(Excerpts from a dataset)
──────────────────────────────

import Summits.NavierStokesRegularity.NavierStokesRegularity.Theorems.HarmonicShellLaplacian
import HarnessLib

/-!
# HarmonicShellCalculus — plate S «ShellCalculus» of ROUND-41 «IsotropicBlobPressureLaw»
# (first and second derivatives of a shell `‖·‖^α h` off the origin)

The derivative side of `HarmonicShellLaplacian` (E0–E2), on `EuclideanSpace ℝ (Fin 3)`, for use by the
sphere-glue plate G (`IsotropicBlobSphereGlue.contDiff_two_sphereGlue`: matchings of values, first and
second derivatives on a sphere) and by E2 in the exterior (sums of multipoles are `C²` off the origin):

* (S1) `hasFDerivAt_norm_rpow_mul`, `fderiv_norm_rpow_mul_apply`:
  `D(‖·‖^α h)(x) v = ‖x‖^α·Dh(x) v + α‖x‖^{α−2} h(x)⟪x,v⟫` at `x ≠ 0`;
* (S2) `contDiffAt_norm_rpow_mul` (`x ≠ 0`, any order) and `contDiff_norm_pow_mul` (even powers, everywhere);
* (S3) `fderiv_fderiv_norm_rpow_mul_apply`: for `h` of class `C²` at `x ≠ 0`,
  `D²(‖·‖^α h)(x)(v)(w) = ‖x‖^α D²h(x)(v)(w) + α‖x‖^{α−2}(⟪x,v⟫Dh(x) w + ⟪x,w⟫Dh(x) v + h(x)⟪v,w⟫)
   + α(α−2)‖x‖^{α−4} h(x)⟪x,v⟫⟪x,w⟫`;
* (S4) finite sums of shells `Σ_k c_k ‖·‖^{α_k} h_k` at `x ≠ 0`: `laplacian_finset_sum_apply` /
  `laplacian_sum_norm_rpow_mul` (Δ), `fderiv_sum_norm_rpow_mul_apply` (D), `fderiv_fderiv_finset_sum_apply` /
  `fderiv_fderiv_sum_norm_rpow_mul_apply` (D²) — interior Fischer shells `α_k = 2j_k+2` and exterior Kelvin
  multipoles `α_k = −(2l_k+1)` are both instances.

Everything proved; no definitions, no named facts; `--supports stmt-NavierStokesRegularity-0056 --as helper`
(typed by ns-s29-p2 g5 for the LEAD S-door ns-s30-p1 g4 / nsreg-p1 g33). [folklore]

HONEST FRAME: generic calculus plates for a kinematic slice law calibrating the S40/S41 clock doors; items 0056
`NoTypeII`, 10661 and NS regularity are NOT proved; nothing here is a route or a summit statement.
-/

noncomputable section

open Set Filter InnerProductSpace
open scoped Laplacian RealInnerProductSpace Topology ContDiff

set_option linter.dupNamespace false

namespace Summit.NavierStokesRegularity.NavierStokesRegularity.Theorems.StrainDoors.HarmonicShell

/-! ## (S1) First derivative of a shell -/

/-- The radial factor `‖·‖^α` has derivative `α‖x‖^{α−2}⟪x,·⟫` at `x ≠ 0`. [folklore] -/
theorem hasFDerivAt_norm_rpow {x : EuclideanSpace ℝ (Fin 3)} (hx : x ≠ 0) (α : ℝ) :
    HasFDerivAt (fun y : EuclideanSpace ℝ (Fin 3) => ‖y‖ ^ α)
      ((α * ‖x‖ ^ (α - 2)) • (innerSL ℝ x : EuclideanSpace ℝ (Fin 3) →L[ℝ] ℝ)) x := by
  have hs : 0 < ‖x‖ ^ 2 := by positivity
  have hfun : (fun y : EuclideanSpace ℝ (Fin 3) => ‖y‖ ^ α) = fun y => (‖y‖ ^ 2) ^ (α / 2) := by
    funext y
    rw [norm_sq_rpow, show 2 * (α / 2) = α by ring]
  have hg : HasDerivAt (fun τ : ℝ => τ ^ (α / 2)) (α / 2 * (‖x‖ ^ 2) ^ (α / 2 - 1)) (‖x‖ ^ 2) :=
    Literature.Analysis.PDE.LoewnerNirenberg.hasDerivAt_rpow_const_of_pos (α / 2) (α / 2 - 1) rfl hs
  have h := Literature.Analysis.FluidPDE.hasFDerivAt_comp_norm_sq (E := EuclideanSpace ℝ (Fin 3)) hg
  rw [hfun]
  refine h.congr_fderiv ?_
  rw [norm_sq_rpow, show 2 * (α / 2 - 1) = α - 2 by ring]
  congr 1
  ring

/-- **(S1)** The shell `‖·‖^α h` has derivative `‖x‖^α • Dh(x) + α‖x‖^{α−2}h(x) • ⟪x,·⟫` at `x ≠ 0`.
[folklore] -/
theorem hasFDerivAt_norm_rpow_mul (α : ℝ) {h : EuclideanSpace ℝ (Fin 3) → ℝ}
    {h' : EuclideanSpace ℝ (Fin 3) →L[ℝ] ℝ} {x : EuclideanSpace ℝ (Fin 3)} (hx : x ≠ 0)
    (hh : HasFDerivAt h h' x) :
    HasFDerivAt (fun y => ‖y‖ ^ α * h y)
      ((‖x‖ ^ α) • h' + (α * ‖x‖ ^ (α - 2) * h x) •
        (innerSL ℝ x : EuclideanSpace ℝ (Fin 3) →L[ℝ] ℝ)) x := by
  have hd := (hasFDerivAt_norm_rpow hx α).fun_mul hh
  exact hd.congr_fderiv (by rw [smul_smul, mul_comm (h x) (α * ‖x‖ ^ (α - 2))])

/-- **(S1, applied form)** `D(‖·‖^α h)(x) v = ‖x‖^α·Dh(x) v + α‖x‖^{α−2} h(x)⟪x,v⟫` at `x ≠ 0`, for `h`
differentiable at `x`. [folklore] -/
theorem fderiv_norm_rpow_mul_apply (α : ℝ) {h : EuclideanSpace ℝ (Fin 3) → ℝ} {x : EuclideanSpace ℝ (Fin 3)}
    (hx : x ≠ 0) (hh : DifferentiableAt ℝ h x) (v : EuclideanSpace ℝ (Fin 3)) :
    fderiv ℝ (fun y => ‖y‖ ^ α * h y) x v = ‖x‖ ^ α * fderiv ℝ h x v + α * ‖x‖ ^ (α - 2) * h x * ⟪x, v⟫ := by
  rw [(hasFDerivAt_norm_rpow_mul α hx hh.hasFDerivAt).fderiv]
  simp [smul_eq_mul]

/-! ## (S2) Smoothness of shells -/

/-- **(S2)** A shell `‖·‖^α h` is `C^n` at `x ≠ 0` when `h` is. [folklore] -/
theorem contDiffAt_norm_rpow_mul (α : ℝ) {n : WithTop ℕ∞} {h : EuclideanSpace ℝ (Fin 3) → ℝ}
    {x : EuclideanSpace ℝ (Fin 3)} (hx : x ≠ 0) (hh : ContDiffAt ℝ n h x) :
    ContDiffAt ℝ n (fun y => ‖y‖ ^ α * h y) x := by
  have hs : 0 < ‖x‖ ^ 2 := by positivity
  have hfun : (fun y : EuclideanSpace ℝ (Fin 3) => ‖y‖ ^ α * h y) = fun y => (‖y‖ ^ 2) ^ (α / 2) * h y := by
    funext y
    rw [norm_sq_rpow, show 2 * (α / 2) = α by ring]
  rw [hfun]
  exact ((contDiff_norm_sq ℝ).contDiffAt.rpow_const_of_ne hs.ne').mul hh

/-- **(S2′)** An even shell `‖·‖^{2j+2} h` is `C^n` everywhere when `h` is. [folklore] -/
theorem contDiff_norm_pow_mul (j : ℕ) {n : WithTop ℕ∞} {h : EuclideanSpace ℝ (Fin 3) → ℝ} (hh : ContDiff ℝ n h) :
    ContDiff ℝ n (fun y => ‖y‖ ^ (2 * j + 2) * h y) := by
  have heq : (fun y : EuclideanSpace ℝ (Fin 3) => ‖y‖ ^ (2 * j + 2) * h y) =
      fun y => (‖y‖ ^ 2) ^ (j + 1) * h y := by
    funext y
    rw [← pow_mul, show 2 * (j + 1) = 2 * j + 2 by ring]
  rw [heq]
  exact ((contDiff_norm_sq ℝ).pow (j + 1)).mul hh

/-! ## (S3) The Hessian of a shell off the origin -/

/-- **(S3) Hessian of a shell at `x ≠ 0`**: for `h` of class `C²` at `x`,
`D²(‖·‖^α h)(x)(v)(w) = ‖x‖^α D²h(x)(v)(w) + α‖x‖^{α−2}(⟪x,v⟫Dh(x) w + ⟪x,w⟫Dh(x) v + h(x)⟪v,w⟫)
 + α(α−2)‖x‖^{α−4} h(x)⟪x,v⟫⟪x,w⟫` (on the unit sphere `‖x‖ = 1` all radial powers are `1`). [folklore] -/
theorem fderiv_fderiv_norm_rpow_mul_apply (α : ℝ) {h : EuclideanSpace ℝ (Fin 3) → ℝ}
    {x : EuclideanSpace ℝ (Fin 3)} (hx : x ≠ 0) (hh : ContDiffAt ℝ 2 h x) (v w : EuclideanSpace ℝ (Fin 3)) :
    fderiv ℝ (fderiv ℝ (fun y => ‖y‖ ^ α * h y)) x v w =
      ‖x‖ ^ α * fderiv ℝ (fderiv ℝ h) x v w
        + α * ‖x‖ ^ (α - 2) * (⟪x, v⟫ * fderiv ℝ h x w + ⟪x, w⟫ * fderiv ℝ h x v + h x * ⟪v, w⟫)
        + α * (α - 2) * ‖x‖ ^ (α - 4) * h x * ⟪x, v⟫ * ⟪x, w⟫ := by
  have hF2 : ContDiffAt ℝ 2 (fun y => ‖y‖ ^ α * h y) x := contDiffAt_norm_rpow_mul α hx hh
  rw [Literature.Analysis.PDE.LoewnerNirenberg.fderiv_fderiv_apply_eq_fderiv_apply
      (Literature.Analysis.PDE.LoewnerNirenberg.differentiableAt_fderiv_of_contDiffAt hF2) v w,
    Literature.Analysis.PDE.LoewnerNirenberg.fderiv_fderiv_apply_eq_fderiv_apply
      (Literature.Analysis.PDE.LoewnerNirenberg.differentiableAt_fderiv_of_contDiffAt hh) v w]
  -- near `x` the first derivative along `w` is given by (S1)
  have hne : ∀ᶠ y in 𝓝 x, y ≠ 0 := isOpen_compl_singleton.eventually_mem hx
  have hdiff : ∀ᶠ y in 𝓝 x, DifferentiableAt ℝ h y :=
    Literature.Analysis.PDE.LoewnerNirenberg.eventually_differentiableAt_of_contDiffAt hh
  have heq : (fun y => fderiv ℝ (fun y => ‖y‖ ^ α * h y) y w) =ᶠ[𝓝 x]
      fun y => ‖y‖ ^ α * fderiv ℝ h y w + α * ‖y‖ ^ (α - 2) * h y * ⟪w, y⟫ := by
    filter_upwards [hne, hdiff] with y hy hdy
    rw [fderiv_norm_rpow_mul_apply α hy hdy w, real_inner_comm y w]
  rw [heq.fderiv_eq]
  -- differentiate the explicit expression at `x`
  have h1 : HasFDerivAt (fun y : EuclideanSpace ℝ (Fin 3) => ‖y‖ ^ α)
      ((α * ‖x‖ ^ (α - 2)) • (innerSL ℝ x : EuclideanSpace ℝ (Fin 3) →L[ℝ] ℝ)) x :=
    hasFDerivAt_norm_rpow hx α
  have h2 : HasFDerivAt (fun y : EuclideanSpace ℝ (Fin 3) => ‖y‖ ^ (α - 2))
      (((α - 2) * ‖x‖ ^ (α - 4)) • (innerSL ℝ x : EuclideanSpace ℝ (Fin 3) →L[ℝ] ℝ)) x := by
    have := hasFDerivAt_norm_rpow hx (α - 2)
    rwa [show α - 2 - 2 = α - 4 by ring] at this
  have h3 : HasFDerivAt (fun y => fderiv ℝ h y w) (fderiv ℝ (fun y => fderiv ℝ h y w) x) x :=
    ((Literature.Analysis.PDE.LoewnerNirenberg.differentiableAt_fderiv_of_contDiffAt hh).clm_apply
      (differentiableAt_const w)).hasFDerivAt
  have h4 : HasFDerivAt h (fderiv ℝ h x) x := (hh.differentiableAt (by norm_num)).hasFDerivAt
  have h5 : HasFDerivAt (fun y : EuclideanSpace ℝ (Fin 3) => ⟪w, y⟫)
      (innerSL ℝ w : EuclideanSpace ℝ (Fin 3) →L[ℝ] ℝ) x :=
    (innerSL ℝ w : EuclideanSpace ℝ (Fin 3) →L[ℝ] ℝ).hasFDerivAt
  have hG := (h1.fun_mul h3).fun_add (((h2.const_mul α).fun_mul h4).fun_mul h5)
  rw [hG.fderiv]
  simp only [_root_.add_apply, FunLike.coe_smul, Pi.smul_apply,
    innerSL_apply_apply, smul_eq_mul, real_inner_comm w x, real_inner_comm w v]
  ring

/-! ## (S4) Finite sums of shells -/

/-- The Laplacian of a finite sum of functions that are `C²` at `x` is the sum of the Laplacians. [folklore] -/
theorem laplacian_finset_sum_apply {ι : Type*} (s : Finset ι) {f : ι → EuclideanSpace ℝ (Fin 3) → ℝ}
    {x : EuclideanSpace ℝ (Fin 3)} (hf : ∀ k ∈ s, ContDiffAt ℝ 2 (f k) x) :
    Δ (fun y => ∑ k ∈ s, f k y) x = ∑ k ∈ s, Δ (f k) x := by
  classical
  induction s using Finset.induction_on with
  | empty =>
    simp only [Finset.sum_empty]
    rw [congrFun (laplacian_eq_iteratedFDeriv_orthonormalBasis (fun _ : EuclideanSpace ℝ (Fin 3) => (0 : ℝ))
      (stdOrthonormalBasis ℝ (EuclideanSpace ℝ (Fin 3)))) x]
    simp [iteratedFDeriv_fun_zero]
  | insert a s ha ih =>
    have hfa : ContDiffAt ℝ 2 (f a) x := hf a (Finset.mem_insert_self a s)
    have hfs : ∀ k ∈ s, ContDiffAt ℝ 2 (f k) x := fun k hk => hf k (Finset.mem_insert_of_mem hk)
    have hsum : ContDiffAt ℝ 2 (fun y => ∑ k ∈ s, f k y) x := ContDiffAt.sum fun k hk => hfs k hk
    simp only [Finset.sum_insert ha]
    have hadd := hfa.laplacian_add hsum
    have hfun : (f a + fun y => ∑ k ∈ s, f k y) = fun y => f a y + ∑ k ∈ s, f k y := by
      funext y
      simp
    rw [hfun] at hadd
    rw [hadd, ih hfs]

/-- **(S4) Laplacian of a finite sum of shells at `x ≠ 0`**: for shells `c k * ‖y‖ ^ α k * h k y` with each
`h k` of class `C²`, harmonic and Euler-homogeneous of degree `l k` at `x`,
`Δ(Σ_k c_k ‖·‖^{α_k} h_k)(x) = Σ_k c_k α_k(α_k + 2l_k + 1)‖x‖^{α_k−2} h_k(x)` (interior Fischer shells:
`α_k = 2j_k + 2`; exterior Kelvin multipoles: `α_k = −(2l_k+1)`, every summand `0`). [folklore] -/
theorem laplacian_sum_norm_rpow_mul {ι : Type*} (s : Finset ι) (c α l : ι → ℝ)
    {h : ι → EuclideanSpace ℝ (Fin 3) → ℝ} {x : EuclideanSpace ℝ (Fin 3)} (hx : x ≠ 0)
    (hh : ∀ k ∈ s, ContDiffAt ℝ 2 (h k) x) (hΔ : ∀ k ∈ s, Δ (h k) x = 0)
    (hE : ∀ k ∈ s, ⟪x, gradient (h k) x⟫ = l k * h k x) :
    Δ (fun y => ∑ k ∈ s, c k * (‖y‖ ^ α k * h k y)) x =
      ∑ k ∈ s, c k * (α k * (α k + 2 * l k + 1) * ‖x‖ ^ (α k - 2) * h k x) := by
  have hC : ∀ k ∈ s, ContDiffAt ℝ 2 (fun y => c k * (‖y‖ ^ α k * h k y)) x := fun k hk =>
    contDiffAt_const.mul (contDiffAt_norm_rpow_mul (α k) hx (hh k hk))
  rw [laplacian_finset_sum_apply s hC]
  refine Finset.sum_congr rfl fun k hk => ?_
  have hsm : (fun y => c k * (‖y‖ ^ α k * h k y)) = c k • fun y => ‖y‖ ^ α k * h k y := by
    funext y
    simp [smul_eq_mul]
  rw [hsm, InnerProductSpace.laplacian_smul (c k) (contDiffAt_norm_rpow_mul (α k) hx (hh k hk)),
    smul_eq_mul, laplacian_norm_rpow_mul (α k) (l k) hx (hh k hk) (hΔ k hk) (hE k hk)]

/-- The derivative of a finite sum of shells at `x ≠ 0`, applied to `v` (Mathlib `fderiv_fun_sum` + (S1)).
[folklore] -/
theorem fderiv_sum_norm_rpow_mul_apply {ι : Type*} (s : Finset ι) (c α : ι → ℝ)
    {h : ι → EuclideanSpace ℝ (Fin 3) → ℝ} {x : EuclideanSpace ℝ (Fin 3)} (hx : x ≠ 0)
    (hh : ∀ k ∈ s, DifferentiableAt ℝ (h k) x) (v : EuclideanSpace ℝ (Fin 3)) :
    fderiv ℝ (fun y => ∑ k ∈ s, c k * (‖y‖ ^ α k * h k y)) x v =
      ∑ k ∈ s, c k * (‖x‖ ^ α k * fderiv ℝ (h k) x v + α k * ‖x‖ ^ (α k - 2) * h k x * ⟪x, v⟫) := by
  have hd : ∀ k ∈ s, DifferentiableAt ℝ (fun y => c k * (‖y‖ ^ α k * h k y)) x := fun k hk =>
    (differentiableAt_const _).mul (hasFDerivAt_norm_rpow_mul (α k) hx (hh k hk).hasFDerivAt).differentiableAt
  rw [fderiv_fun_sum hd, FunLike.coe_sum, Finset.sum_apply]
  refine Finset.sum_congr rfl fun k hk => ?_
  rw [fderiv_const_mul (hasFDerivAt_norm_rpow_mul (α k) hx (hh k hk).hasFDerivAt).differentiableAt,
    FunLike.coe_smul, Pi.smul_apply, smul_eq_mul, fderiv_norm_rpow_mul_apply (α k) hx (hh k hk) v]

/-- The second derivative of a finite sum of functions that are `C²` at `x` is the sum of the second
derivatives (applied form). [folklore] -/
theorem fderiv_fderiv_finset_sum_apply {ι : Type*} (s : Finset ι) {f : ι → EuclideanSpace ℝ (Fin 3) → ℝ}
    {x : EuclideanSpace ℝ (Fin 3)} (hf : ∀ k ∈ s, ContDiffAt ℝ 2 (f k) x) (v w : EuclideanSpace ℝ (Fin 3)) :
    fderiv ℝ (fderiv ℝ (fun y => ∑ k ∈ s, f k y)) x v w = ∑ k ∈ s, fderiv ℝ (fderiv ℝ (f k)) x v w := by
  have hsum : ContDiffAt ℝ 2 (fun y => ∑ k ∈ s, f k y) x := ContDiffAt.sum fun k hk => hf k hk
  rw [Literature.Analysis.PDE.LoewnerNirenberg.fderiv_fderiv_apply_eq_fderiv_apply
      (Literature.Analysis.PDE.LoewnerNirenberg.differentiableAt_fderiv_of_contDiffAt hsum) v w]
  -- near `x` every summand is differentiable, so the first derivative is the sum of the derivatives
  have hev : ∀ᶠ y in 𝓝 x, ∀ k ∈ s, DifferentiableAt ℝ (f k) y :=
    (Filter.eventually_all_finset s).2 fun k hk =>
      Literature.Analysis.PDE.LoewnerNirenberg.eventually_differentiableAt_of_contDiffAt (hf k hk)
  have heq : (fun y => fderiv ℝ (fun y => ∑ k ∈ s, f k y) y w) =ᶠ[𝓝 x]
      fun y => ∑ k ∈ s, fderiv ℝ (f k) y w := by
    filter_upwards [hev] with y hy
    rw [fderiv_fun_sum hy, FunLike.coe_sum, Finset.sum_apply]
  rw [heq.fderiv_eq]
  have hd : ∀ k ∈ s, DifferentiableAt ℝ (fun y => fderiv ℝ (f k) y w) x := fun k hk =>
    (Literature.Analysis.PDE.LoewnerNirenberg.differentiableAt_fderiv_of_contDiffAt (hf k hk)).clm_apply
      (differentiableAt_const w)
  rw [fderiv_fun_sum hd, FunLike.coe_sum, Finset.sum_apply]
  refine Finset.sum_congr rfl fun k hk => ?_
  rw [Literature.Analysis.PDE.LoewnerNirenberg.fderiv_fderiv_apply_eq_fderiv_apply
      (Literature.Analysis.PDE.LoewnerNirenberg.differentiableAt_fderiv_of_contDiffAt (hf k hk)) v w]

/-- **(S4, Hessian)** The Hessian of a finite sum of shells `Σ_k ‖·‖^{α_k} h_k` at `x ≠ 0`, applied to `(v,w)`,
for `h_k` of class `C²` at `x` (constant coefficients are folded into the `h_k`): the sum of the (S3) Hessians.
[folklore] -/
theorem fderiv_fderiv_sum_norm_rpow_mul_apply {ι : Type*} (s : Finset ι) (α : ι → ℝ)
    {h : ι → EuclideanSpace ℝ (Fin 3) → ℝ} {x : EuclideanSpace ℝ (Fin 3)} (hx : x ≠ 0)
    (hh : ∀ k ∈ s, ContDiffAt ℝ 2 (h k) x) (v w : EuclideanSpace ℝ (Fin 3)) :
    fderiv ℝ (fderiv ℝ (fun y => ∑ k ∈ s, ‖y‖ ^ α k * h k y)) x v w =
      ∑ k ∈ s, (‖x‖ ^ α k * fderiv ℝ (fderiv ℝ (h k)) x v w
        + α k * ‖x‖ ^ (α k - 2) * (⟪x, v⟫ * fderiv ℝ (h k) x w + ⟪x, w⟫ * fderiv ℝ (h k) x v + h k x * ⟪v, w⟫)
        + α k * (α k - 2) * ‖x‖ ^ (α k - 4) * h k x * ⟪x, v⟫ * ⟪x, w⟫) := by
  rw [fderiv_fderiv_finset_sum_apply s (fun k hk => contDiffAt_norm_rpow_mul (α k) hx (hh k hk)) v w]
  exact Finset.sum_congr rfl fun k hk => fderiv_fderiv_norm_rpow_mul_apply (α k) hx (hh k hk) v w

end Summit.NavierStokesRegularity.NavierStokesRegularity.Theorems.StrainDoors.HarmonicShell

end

──────────────────────────────

**Task**
Your task is to gather all lines from the entries above that hold the word "interior".

**Finished exercise**
  `fderiv_fderiv_sum_norm_rpow_mul_apply` (D²) — interior Fischer shells `α_k = 2j_k+2` and exterior Kelvin
`Δ(Σ_k c_k ‖·‖^{α_k} h_k)(x) = Σ_k c_k α_k(α_k + 2l_k + 1)‖x‖^{α_k−2} h_k(x)` (interior Fischer shells:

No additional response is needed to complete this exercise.